L’idée de « commun » remonte du fond des âges. C’est le phénomène des enclosures, ferment du capitalisme naissant, qui y mit un terme. Réactivée par les alter-mondialistes et le mouvement des places, promue par le prix Nobel d’Economie 2009, elle trouve une singulière actualité dans l’intelligence partagée du web, ce « commun des connaissances ». Jusqu’à devenir le concept politique, mondialement émergent, le plus important de ce début de siècle.

 

Au moyen âge, on appelait «communaux » des lieux qui appartenaient à tous et à personne. Une tradition qui remonte au néolithique. C’est la terre que l’on cultive librement, le pré où l’on fait paître les bêtes (vaine pâture), la forêt « communale » où l’on coupe le bois de chauffage, le territoire où l’on chasse, où l’on glane, où l’on cueille. Les « communs » sont une libéralité féodale qui accordait au peuple un droit de jouissance sur certains espaces laissés vacants et adoucissait son servage. Le principe des « communs » marque la prévalence de l’usage collectif sur la propriété privée, dans un système de coopération et d’administration communautaire des ressources.

Du XIIème au XVIIème siècle, le mouvement des enclosures va mettre progressivement un terme à cette politique des « commons ». En Angleterre, la privatisation des terres permet d’accroître le rendement des parcelles (assolement) et favorise la révolution agricole. Le droit d’usage des communaux dès lors tombe en désuétude, provoquant une misère immédiate ainsi que des mouvements de révoltes (c’est notamment le cas en 1607 dans les Midlands).

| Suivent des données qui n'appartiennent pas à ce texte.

import Literature.NumberTheory.Automorphic.ReciprocityGLnRestrictionProofs
import Literature.NumberTheory.Automorphic.IsAutomorphicAE
import Literature.NumberTheory.Automorphic.AdeleBaseChange
import HarnessLib

/-!
# The Satake family of an `ℓ`-adic Galois representation of a number field

Topic `Literature/NumberTheory/GaloisRepresentations` (definition request
`defn-satakeFamilyOfFramedGaloisRep` of route `MaassFreeConverse`, summit `Langlands`).  Let `K` be a
number field, `ℓ` a prime, `ι : ℚ̄_ℓ ≃+* ℂ` (`ℚ̄_ℓ = PadicAlgCl ℓ`, an explicit datum),
`ρ : Γ_K →ₜ* GL_n(ℚ̄_ℓ)` a framed continuous Galois representation (accepted `FramedGaloisRep`, with
`IsUnramifiedAt` and `HasFrobCharpolyAt v P`: every *arithmetic* Frobenius at every prime above `v`
has characteristic polynomial `P`) and `e : ℕ` a normalisation shift.  The accepted dictionary
`arithFrobPolyOfSatake ι q e α = ∏_{a ∈ α} (X - ι⁻¹((q^{(e-1)/2} a)⁻¹))` (`Automorphic/ReciprocityGLn`)
is the characteristic polynomial of arithmetic Frobenius *predicted* by a Satake parameter `α` of
an unramified `π_v` on `GL_n` (`e = n`: the unitary normalisation of Harris–Lan–Taylor–Thorne,
Thm. A, `ρ|_{W_v}^{ss} = ι⁻¹ rec(π_v ⊗ |det|^{(1-n)/2})`, used by **lang.S27** and by the route;
`e = 1`: Buzzard–Gee's L-normalisation, **lang.S03** / `IsAutomorphicAE`).  This file inverts it:

* `satakeParamOfFrobEigenvalue ι q e r = q^{-(e-1)/2} · ι(r)⁻¹`, the Satake entry attached to an
  eigenvalue `r ∈ ℚ̄_ℓ` of arithmetic Frobenius; `arithFrobPolyOfSatake ι q e` and
  `Multiset.map (satakeParamOfFrobEigenvalue ι q e)` (on roots) are mutually inverse, so the
  dictionary is injective (`arithFrobPolyOfSatake_injective`, any shift).
* `satakeFamilyOfFramedGaloisRep ι e ρ : HeightOneSpectrum (𝓞 K) → Multiset ℂ` (an
  `Automorphic.SatakeFamily K` when `K : Type`) — **the Satake family of `ρ`**: at a finite place
  `v`, *the* multiset `α` with `ρ.HasFrobCharpolyAt v (arithFrobPolyOfSatake ι q_v e α)` if there
  is one (it is unique, `satakeFamilyOfFramedGaloisRep_eq_of_hasFrobCharpolyAt`), and the
  documented **junk value `{1, …, 1}` (`n` entries)** otherwise.  Wherever `ρ` is unramified such
  an `α` exists, namely `{q_v^{-(e-1)/2} ι(r)⁻¹ : r}` over the eigenvalues `r` (with multiplicity)
  of `ρ(Frob_v)` (`IsUnramifiedAt.satakeFamilyOfFramedGaloisRep_eq`,
  `IsUnramifiedAt.hasFrobCharpolyAt_satakeFamilyOfFramedGaloisRep`): for `ρ` unramified almost
  everywhere this is the almost-everywhere-defined Satake family of the literature ("the
  `ι`-eigenvalues of `ρ(Frob_v)` at the unramified `v`", Buzzard–Gee 2014, §2.2, Conj. 3.2.1,
  Rem. 3.2.5; Harris–Lan–Taylor–Thorne 2016, Thm. A for the half-twist `q^{(n-1)/2}`).
* API: `card_…` / `…_ne_zero` (`n` non-zero entries at *every* place — the route's item asks
  `∀ v, card (α v) = m + 1`), `eventually_hasFrobCharpolyAt_…` (unramified a.e. ⟹ compatible
  a.e.), `eventuallyEq_…` (uniqueness off a finite set), `…_conj` / `…_congr_equiv` (change of
  frame / isomorphism), `…_restrictField` (`α_w = α_v^{f(w|v)}` under restriction to `Γ_L`,
  pointwise and a.e.), and the bridge to automorphic partners:
  `exists_hasSatakeParamAt_and_hasFrobCharpolyAt_iff` (the existential per-place clause of
  **lang.S27** / **lang.S03** / the route ⟺ `π.HasSatakeParamAt v (satakeFamily… v) ∧ unramified`),
  `satakeFrobCompatibleAE_iff_satakeFamilyOfFramedGaloisRep`,
  `satakeFamilyOfFramedGaloisRep_eq_of_isGaloisCompatibleAt`.

## Design notes / what is NOT here

* Uniqueness / existence of the framed Frobenius polynomial at unramified places are the accepted
  `FramedGaloisRep.HasFrobCharpolyAt.unique`, `FramedGaloisRep.IsUnramifiedAt.hasFrobCharpolyAt_charpoly`
  of `ResidualPairIntegrality` (landed concurrently); used here through `private` local copies so
  that this file does not import the residual-representation cone.
* The value is chosen through `HasFrobCharpolyAt` (not `GaloisRep.frobCharpoly`), so it is
  meaningful at a ramified place too whenever all Frobenius lifts share one characteristic
  polynomial.  `e = 0` behaves like `e = 1` (`ℕ`-subtraction in `arithFrobPolyOfSatake`).
* Twists and duals (`α(ρ ⊗ χ) = α(ρ)α(χ)`, `α(ρ^∨)_v = q_v^{-(e-1)} α(ρ)_v⁻¹`) need rank-`n`
  Frobenius lemmas for `FramedRep.twist` / `FramedRep.dual` that the tree has only in rank `2`
  (`FramedGaloisRep.hasFrobCharpolyAt_dual_fin_two`); left to a sequel.
* Mathlib has no Satake parameters and no automorphic Galois representations
  (`lean search 'satake'`: only this tree's `Literature.NumberTheory.Automorphic`).

## References

* K. Buzzard, T. Gee, *The conjectural connections between automorphic representations and
  Galois representations*, LMS LNS 414 (2014), §2.2 (Satake parameters), Conj. 3.2.1,
  Rem. 3.2.5 (numbering of arXiv:1009.0785). [BuzzardGeeLMS2014]
* M. Harris, K.-W. Lan, R. Taylor, J. Thorne, *On the rigid cohomology of certain Shimura
  varieties*, Res. Math. Sci. 3 (2016), Thm. A. [HarrisLanTaylorThorneRMS2016]
* J.-P. Serre, *Abelian ℓ-adic representations and elliptic curves* (1968), Ch. I §2.1, §2.3.
  [SerreAbelianLadic1968]
* J. Arthur, L. Clozel, *Simple algebras, base change, and the advanced theory of the trace
  formula* (1989), Ch. 3, (1.1) (`c(Π_w) = c(π_v)^{f(w|v)}`).
-/

noncomputable section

La désintégration sociale à laquelle il conduit va provoquer le premier exode rural, le développement de l’industrie et l’entassement du lumpenprolétariat dans des aires insalubres.

De sorte que la notion de « commun » n’a jamais tout à fait quitté les esprits. Elle animera tous les débats sur la propriété privée, de John Locke à Rousseau, de Thomas More à Adam Smith, de Proudhon à Karl Marx. Le mode de vie « communautaire », durant les années 70, fut une tentation pour des millions de jeunes gens de par le monde. En 1968, le biologiste Garrett Hardin, dans « La Tragédie des biens communs » pose le paradoxe des communs : les comportements individualistes de surexploitation entraînent fatalement l’épuisement des ressources collectives. Si les « communs » sont laissés à la discrétion de tous, ils sont donc voués rapidement à disparaître. Il n’y aurait donc de salut que dans la privatisation (appropriation) ou dans la nationalisation (étatisation). Mais Hardin est contredit par la thèse de l’américaine Elinor Ostrom. Celle-ci montre, au contraire, que certains groupes sociaux sont parvenus à un réel équilibre écologique dans la gestion des communs. Ce travail lui vaut le prix Nobel d’économie 2009. Tout repose, explique Elinor Ostrom, sur la question de l’accès aux ressources communes, qui doit être administré, doté d’un système précis de règles qui en définissent l’usage collectif pour le rendre tenable. Cette régulation de l’appétit individuel, en complète opposition avec le crash que vient alors de subir une finance mondiale livrée à elle-même, remonte en fait aux premières organisations humaines.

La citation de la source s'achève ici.